(RECORDED INFORMATION begins)
/-! ## §2 The extension -/

/-- **EXTENSION OF A LINEARISING CHART ALONG AN ÉTALE SELF-MAP** (road B organ B3 «EXTEND» with an arbitrary base map `p`).  Given a `C^ω`
étale self-map `two` of `MA` over `p : MA → MS` fixing the continuous section `zero`, and a bi-`C^ω` chart `Θ : MA ⇀ MS × F` at `zero m` with
first coordinate `p`, `Θ (zero u) = (u, 0)` and `Θ ∘ two = (id × (c • ·)) ∘ Θ` (`1 < ‖c‖`): there are an open `U ∋ m`, `ρ > 0` and
`ex : MS × F → MA`, `C^ω` on `U × F`, over `p`, `ex (u, 0) = zero u`, `two (ex (u, z)) = ex (u, c • z)`, with bijective differential on
`U × F`, `U × ball 0 ρ ⊆ Θ.target`, `ex = Θ.symm` on `U × ball 0 ρ` — namely `ex (u, z) = two^[k] (Θ.symm (u, (c ^ k)⁻¹ • z))` for
`‖z‖ < ρ ‖c‖ ^ k`. [cite: Milnor2006, §8 Thm. 8.2, Cor. 8.4] [cite: Sternberg1957, Thm. 1] [cite: Tate1967, §2.3] -/
theorem exists_equivariant_extension [IsManifold 𝓘(𝕜, EA) ω MA] [IsManifold 𝓘(𝕜, ES) ω MS]
    (p : MA → MS) (two : MA → MA) (zero : MS → MA) (Θ : OpenPartialHomeomorph MA (MS × F)) (m : MS) {c : 𝕜} (hc : 1 < ‖c‖)
    (htwo : ContMDiff 𝓘(𝕜, EA) 𝓘(𝕜, EA) ω two)
    (htwo' : ∀ a : MA, Bijective (mfderiv 𝓘(𝕜, EA) 𝓘(𝕜, EA) two a))
    (hp_two : ∀ a : MA, p (two a) = p a)
    (hzero : Continuous zero)
    (htwo_zero : ∀ u : MS, two (zero u) = zero u)
    (hm : zero m ∈ Θ.source)
    (hΘ : ContMDiffOn 𝓘(𝕜, EA) (𝓘(𝕜, ES).prod 𝓘(𝕜, F)) ω Θ Θ.source)
    (hΘsymm : ContMDiffOn (𝓘(𝕜, ES).prod 𝓘(𝕜, F)) 𝓘(𝕜, EA) ω Θ.symm Θ.target)
    (hΘfst : ∀ a ∈ Θ.source, (Θ a).1 = p a)
    (hΘzero : ∀ u : MS, zero u ∈ Θ.source → Θ (zero u) = (u, 0))
    (hΘtwo : ∀ a ∈ Θ.source, two a ∈ Θ.source → Θ (two a) = ((Θ a).1, c • (Θ a).2)) :
    ∃ (U : Set MS) (ex : MS × F → MA) (ρ : ℝ), IsOpen U ∧ m ∈ U ∧ 0 < ρ ∧
      ContMDiffOn (𝓘(𝕜, ES).prod 𝓘(𝕜, F)) 𝓘(𝕜, EA) ω ex (U ×ˢ univ) ∧
      (∀ u ∈ U, ∀ z : F, p (ex (u, z)) = u) ∧
      (∀ u ∈ U, ex (u, 0) = zero u) ∧
      (∀ u ∈ U, ∀ z : F, two (ex (u, z)) = ex (u, c • z)) ∧
      (∀ q ∈ U ×ˢ (univ : Set F), Bijective (mfderiv (𝓘(𝕜, ES).prod 𝓘(𝕜, F)) 𝓘(𝕜, EA) ex q)) ∧
      U ×ˢ Metric.ball (0 : F) ρ ⊆ Θ.target ∧
      (∀ u ∈ U, ∀ z ∈ Metric.ball (0 : F) ρ, ex (u, z) = Θ.symm (u, z)) := by
  -- scalar facts
  have hc0 : c ≠ 0 := norm_pos_iff.mp (one_pos.trans hc)
  have hc1 : 1 ≤ ‖c‖ := hc.le
  have hcpow : ∀ k : ℕ, 1 ≤ ‖c‖ ^ k := fun k => one_le_pow₀ hc1
  -- `(m, 0) ∈ Θ.target`, `Θ.symm (m, 0) = zero m`
  have hm0 : Θ (zero m) = (m, 0) := hΘzero m hm
  have hmt : ((m, (0 : F)) : MS × F) ∈ Θ.target := by rw [← hm0]; exact Θ.map_source hm
  have hms : Θ.symm (m, 0) = zero m := by rw [← hm0, Θ.left_inv hm]
  -- the open set `T₀ := Θ.target ∩ Θ.symm ⁻¹' (two ⁻¹' Θ.source)` contains `(m, 0)`
  have hT₀ : IsOpen (Θ.target ∩ Θ.symm ⁻¹' (two ⁻¹' Θ.source)) :=
    Θ.isOpen_inter_preimage_symm (Θ.open_source.preimage htwo.continuous)
  have hmT₀ : ((m, (0 : F)) : MS × F) ∈ Θ.target ∩ Θ.symm ⁻¹' (two ⁻¹' Θ.source) := by
    refine ⟨hmt, ?_⟩
    show two (Θ.symm (m, 0)) ∈ Θ.source
    rw [hms, htwo_zero]
    exact hm
  -- a product neighbourhood `U₁ × ball 0 ρ ⊆ T₀`
  obtain ⟨U₁, hU₁m, W, hW0, hUW⟩ := mem_nhds_prod_iff.mp (hT₀.mem_nhds hmT₀)
  obtain ⟨ρ, hρ, hρW⟩ := Metric.mem_nhds_iff.mp hW0
  obtain ⟨U₂, hU₂U₁, hU₂open, hmU₂⟩ := mem_nhds_iff.mp hU₁m
  -- shrink so that `zero u ∈ Θ.source`
  set U : Set MS := U₂ ∩ zero ⁻¹' Θ.source with hUdef
  have hUopen : IsOpen U := hU₂open.inter (Θ.open_source.preimage hzero)
  have hmU : m ∈ U := ⟨hmU₂, hm⟩
  have hUT₀ : ∀ u ∈ U, ∀ w ∈ Metric.ball (0 : F) ρ, ((u, w) : MS × F) ∈ Θ.target ∧ two (Θ.symm (u, w)) ∈ Θ.source :=
    fun u hu w hw => hUW (mk_mem_prod (hU₂U₁ hu.1) (hρW hw))
  -- norm bookkeeping
  have hnorm_le : ∀ (k : ℕ) (w : F), ‖w‖ ≤ ‖c ^ k • w‖ := fun k w => by
    rw [norm_smul, norm_pow]
    exact le_mul_of_one_le_left (norm_nonneg w) (hcpow k)
  -- (C) one conjugacy step
  have hC : ∀ u ∈ U, ∀ w : F, ‖c • w‖ < ρ → two (Θ.symm (u, w)) = Θ.symm (u, c • w) := by
    intro u hu w hw
    have hw' : w ∈ Metric.ball (0 : F) ρ := by
      rw [Metric.mem_ball, dist_zero_right]
      exact (by simpa using hnorm_le 1 w : ‖w‖ ≤ ‖c • w‖).trans_lt hw
    obtain ⟨hqt, htwos⟩ := hUT₀ u hu w hw'
    have has : Θ.symm (u, w) ∈ Θ.source := Θ.map_target hqt
    have hΘa : Θ (Θ.symm (u, w)) = (u, w) := Θ.right_inv hqt
    have h := hΘtwo _ has htwos
    rw [hΘa] at h
    rw [← h, Θ.left_inv htwos]
  -- (Cᵏ) iterated conjugacy
  have hCk : ∀ (k : ℕ), ∀ u ∈ U, ∀ w : F, ‖c ^ k • w‖ < ρ → two^[k] (Θ.symm (u, w)) = Θ.symm (u, c ^ k • w) := by
    intro k
    induction k with
    | zero => intro u hu w _; simp
    | succ k ih =>
        intro u hu w hw
        have h1 : ‖c • w‖ < ρ := by
          refine lt_of_le_of_lt ?_ hw
          rw [norm_smul, norm_smul, norm_pow]
          exact mul_le_mul_of_nonneg_right (le_self_pow₀ hc1 (Nat.succ_ne_zero k)) (norm_nonneg w)
        have h2 : ‖c ^ k • (c • w)‖ < ρ := by rwa [smul_smul, ← pow_succ]
        rw [Function.iterate_succ_apply, hC u hu w h1, ih u hu (c • w) h2, smul_smul, ← pow_succ]
  -- the frozen-`k` pieces `exAux k (u, z) := two^[k] (Θ.symm (u, (c ^ k)⁻¹ • z))`, good for `‖z‖ < ρ * ‖c‖ ^ k`
  have hgood_iff : ∀ (k : ℕ) (z : F), ‖(c ^ k)⁻¹ • z‖ < ρ ↔ ‖z‖ < ρ * ‖c‖ ^ k := fun k z => by
    rw [norm_smul, norm_inv, norm_pow, inv_mul_lt_iff₀ (by positivity), mul_comm]
  have hgood_mono : ∀ {j k : ℕ} (z : F), j ≤ k → ‖z‖ < ρ * ‖c‖ ^ j → ‖z‖ < ρ * ‖c‖ ^ k := fun z hjk h =>
    h.trans_le (mul_le_mul_of_nonneg_left (pow_le_pow_right₀ hc1 hjk) hρ.le)
  -- `k`-independence
  have hindep : ∀ (j k : ℕ) (u : MS) (z : F), u ∈ U → ‖z‖ < ρ * ‖c‖ ^ j → ‖z‖ < ρ * ‖c‖ ^ k →
      two^[j] (Θ.symm (u, (c ^ j)⁻¹ • z)) = two^[k] (Θ.symm (u, (c ^ k)⁻¹ • z)) := by
    suffices key : ∀ (j i : ℕ) (u : MS) (z : F), u ∈ U → ‖z‖ < ρ * ‖c‖ ^ j →
        two^[j + i] (Θ.symm (u, (c ^ (j + i))⁻¹ • z)) = two^[j] (Θ.symm (u, (c ^ j)⁻¹ • z)) by
      intro j k u z hu hj hk
      rcases le_total j k with hjk | hkj
      · obtain ⟨i, rfl⟩ := Nat.exists_eq_add_of_le hjk
        exact (key j i u z hu hj).symm
      · obtain ⟨i, rfl⟩ := Nat.exists_eq_add_of_le hkj
        exact key k i u z hu hk
    intro j i u z hu hj
    have hscal : c ^ i • (c ^ (j + i))⁻¹ • z = (c ^ j)⁻¹ • z := by
      rw [smul_smul]
      congr 1
      rw [pow_add, mul_inv, ← mul_assoc, mul_comm (c ^ i), mul_assoc, mul_inv_cancel₀ (pow_ne_zero i hc0), mul_one]
    have hlt : ‖c ^ i • (c ^ (j + i))⁻¹ • z‖ < ρ := by rw [hscal, hgood_iff]; exact hj
    rw [Function.iterate_add_apply, hCk i u hu _ hlt, hscal]
  -- choose `k z`
  have hex : ∀ z : F, ∃ k : ℕ, ‖z‖ < ρ * ‖c‖ ^ k := fun z => by
    obtain ⟨k, hk⟩ := pow_unbounded_of_one_lt (‖z‖ / ρ) hc
    exact ⟨k, (div_lt_iff₀' hρ).mp hk⟩
  choose K hK using hex
  -- THE MAP
  let ex : MS × F → MA := fun q => two^[K q.2] (Θ.symm (q.1, (c ^ K q.2)⁻¹ • q.2))
  have hex_eq : ∀ (k : ℕ) (u : MS) (z : F), u ∈ U → ‖z‖ < ρ * ‖c‖ ^ k → ex (u, z) = two^[k] (Θ.symm (u, (c ^ k)⁻¹ • z)) :=
    fun k u z hu hk => hindep _ _ u z hu (hK z) hk
  -- the frozen-`k` composite and its domain
  have hpiece : ∀ k : ℕ, IsOpen {q : MS × F | ‖q.2‖ < ρ * ‖c‖ ^ k} := fun k =>
    isOpen_lt (continuous_norm.comp continuous_snd) continuous_const
  have hmaps : ∀ (k : ℕ), ∀ q ∈ (U ×ˢ (univ : Set F)) ∩ {q : MS × F | ‖q.2‖ < ρ * ‖c‖ ^ k},
      ((q.1, (c ^ k)⁻¹ • q.2) : MS × F) ∈ Θ.target := by
    rintro k ⟨u, z⟩ ⟨⟨hu, -⟩, hz⟩
    refine (hUT₀ u hu _ ?_).1
    rw [Metric.mem_ball, dist_zero_right, hgood_iff]
    exact hz
  have hcomp_contMDiff : ∀ k : ℕ, ContMDiffOn (𝓘(𝕜, ES).prod 𝓘(𝕜, F)) 𝓘(𝕜, EA) ω
      (fun q : MS × F => two^[k] (Θ.symm (q.1, (c ^ k)⁻¹ • q.2))) ((U ×ˢ (univ : Set F)) ∩ {q : MS × F | ‖q.2‖ < ρ * ‖c‖ ^ k}) := by
    intro k
    have h1 : ContMDiffOn (𝓘(𝕜, ES).prod 𝓘(𝕜, F)) (𝓘(𝕜, ES).prod 𝓘(𝕜, F)) ω (fun q : MS × F => (q.1, (c ^ k)⁻¹ • q.2))
        ((U ×ˢ (univ : Set F)) ∩ {q : MS × F | ‖q.2‖ < ρ * ‖c‖ ^ k}) := (contMDiff_prodScale _).contMDiffOn
    have h2 := hΘsymm.comp h1 (fun q hq => hmaps k q hq)
    exact (contMDiff_iterate htwo k).comp_contMDiffOn h2
  have hex_eqOn : ∀ k : ℕ, EqOn ex (fun q : MS × F => two^[k] (Θ.symm (q.1, (c ^ k)⁻¹ • q.2)))
      ((U ×ˢ (univ : Set F)) ∩ {q : MS × F | ‖q.2‖ < ρ * ‖c‖ ^ k}) := by
    intro k
    rintro ⟨u, z⟩ ⟨⟨hu, -⟩, hz⟩
    exact hex_eq k u z hu hz
  refine ⟨U, ex, ρ, hUopen, hmU, hρ, ?_, ?_, ?_, ?_, ?_, ?_, ?_⟩
  · -- `C^ω` on `U × F`, locally
    refine contMDiffOn_of_locally_contMDiffOn fun q hq => ?_
    refine ⟨{q' : MS × F | ‖q'.2‖ < ρ * ‖c‖ ^ K q.2}, hpiece _, hK q.2, ?_⟩
    exact (hcomp_contMDiff (K q.2)).congr (hex_eqOn (K q.2))
  · -- over `p`
    intro u hu z
    show p (two^[K z] (Θ.symm (u, (c ^ K z)⁻¹ • z))) = u
    have hqt : ((u, (c ^ K z)⁻¹ • z) : MS × F) ∈ Θ.target := hmaps (K z) (u, z) ⟨⟨hu, mem_univ _⟩, hK z⟩
    rw [apply_iterate_eq hp_two, ← hΘfst _ (Θ.map_target hqt), Θ.right_inv hqt]
  · -- normalisation
    intro u hu
    have h0 : ‖(0 : F)‖ < ρ * ‖c‖ ^ 0 := by simpa using hρ
    rw [hex_eq 0 u 0 hu h0, Function.iterate_zero, id, pow_zero, inv_one, one_smul, ← hΘzero u hu.2, Θ.left_inv hu.2]
  · -- equivariance
    intro u hu z
    have hk1 : ‖c • z‖ < ρ * ‖c‖ ^ (K z + 1) := by
      rw [norm_smul, pow_succ, ← mul_assoc, mul_comm (ρ * _)]
      exact mul_lt_mul_of_pos_left (hK z) (norm_pos_iff.mpr hc0)
    rw [hex_eq (K z + 1) u (c • z) hu hk1, Function.iterate_succ_apply']
    show two (two^[K z] (Θ.symm (u, (c ^ K z)⁻¹ • z))) = _
    congr 3
    rw [smul_smul, pow_succ, mul_inv, mul_assoc, inv_mul_cancel₀ hc0, mul_one]
  · -- bijective differential, locally
    rintro q hq
    set k := K q.2 with hkdef
    have hV : (U ×ˢ (univ : Set F)) ∩ {q' : MS × F | ‖q'.2‖ < ρ * ‖c‖ ^ k} ∈ 𝓝 q :=
      ((hUopen.prod isOpen_univ).inter (hpiece k)).mem_nhds ⟨hq, hK q.2⟩
    have heq : ex =ᶠ[𝓝 q] (fun q' : MS × F => two^[k] (Θ.symm (q'.1, (c ^ k)⁻¹ • q'.2))) :=
      Filter.eventuallyEq_of_mem hV (hex_eqOn k)
    rw [heq.mfderiv_eq]
    have hqt : ((q.1, (c ^ k)⁻¹ • q.2) : MS × F) ∈ Θ.target := hmaps k q ⟨hq, hK q.2⟩
    have hΘmd : Θ.MDifferentiable 𝓘(𝕜, EA) (𝓘(𝕜, ES).prod 𝓘(𝕜, F)) :=
      ⟨hΘ.mdifferentiableOn (by simp), hΘsymm.mdifferentiableOn (by simp)⟩
    have hd1 : MDifferentiableAt (𝓘(𝕜, ES).prod 𝓘(𝕜, F)) (𝓘(𝕜, ES).prod 𝓘(𝕜, F)) (fun q' : MS × F => (q'.1, (c ^ k)⁻¹ • q'.2)) q :=
      ((contMDiff_prodScale (n := ω) _).mdifferentiable (by simp)) q
    have hd2 : MDifferentiableAt (𝓘(𝕜, ES).prod 𝓘(𝕜, F)) 𝓘(𝕜, EA) Θ.symm (q.1, (c ^ k)⁻¹ • q.2) :=
      hΘmd.mdifferentiableAt_symm hqt
    have hd3 : MDifferentiableAt 𝓘(𝕜, EA) 𝓘(𝕜, EA) two^[k] (Θ.symm (q.1, (c ^ k)⁻¹ • q.2)) :=
      ((contMDiff_iterate htwo k).mdifferentiable (by simp)) _
    have hcomp1 : MDifferentiableAt (𝓘(𝕜, ES).prod 𝓘(𝕜, F)) 𝓘(𝕜, EA)
        (Θ.symm ∘ fun q' : MS × F => (q'.1, (c ^ k)⁻¹ • q'.2)) q := hd2.comp q hd1
    have e1 : (fun q' : MS × F => two^[k] (Θ.symm (q'.1, (c ^ k)⁻¹ • q'.2))) =
        two^[k] ∘ (Θ.symm ∘ fun q' : MS × F => (q'.1, (c ^ k)⁻¹ • q'.2)) := rfl
    rw [e1, mfderiv_comp q hd3 hcomp1, mfderiv_comp q hd2 hd1]
    have hA := mfderiv_iterate_bijective (htwo.mdifferentiable (by simp)) htwo' k (Θ.symm (q.1, (c ^ k)⁻¹ • q.2))
    have hB := hΘmd.symm.mfderiv_bijective hqt
    have hC := mfderiv_prodScale_bijective (ES := ES) (MS := MS) (inv_ne_zero (pow_ne_zero k hc0)) q
    exact hA.comp (hB.comp hC)
  · -- `U × ball 0 ρ ⊆ Θ.target`
    rintro ⟨u, w⟩ ⟨hu, hw⟩
    exact (hUT₀ u hu w hw).1
  · -- `ex = Θ.symm` on `U × ball 0 ρ`
    intro u hu z hz
    have h0 : ‖z‖ < ρ * ‖c‖ ^ 0 := by
      rw [pow_zero, mul_one]; rwa [Metric.mem_ball, dist_zero_right] at hz
    rw [hex_eq 0 u z hu h0, Function.iterate_zero, id, pow_zero, inv_one, one_smul]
(RECORDED INFORMATION ends)
## PROBLEM
Where the listing above has a line with "k)⁻¹ • q.2))) ((U", start there, and output every line exactly through the line with "show p (two^[K", which is also included.

## THE COMPLETED TASK
      (fun q : MS × F => two^[k] (Θ.symm (q.1, (c ^ k)⁻¹ • q.2))) ((U ×ˢ (univ : Set F)) ∩ {q : MS × F | ‖q.2‖ < ρ * ‖c‖ ^ k}) := by
    intro k
    have h1 : ContMDiffOn (𝓘(𝕜, ES).prod 𝓘(𝕜, F)) (𝓘(𝕜, ES).prod 𝓘(𝕜, F)) ω (fun q : MS × F => (q.1, (c ^ k)⁻¹ • q.2))
        ((U ×ˢ (univ : Set F)) ∩ {q : MS × F | ‖q.2‖ < ρ * ‖c‖ ^ k}) := (contMDiff_prodScale _).contMDiffOn
    have h2 := hΘsymm.comp h1 (fun q hq => hmaps k q hq)
    exact (contMDiff_iterate htwo k).comp_contMDiffOn h2
  have hex_eqOn : ∀ k : ℕ, EqOn ex (fun q : MS × F => two^[k] (Θ.symm (q.1, (c ^ k)⁻¹ • q.2)))
      ((U ×ˢ (univ : Set F)) ∩ {q : MS × F | ‖q.2‖ < ρ * ‖c‖ ^ k}) := by
    intro k
    rintro ⟨u, z⟩ ⟨⟨hu, -⟩, hz⟩
    exact hex_eq k u z hu hz
  refine ⟨U, ex, ρ, hUopen, hmU, hρ, ?_, ?_, ?_, ?_, ?_, ?_, ?_⟩
  · -- `C^ω` on `U × F`, locally
    refine contMDiffOn_of_locally_contMDiffOn fun q hq => ?_
    refine ⟨{q' : MS × F | ‖q'.2‖ < ρ * ‖c‖ ^ K q.2}, hpiece _, hK q.2, ?_⟩
    exact (hcomp_contMDiff (K q.2)).congr (hex_eqOn (K q.2))
  · -- over `p`
    intro u hu z
    show p (two^[K z] (Θ.symm (u, (c ^ K z)⁻¹ • z))) = u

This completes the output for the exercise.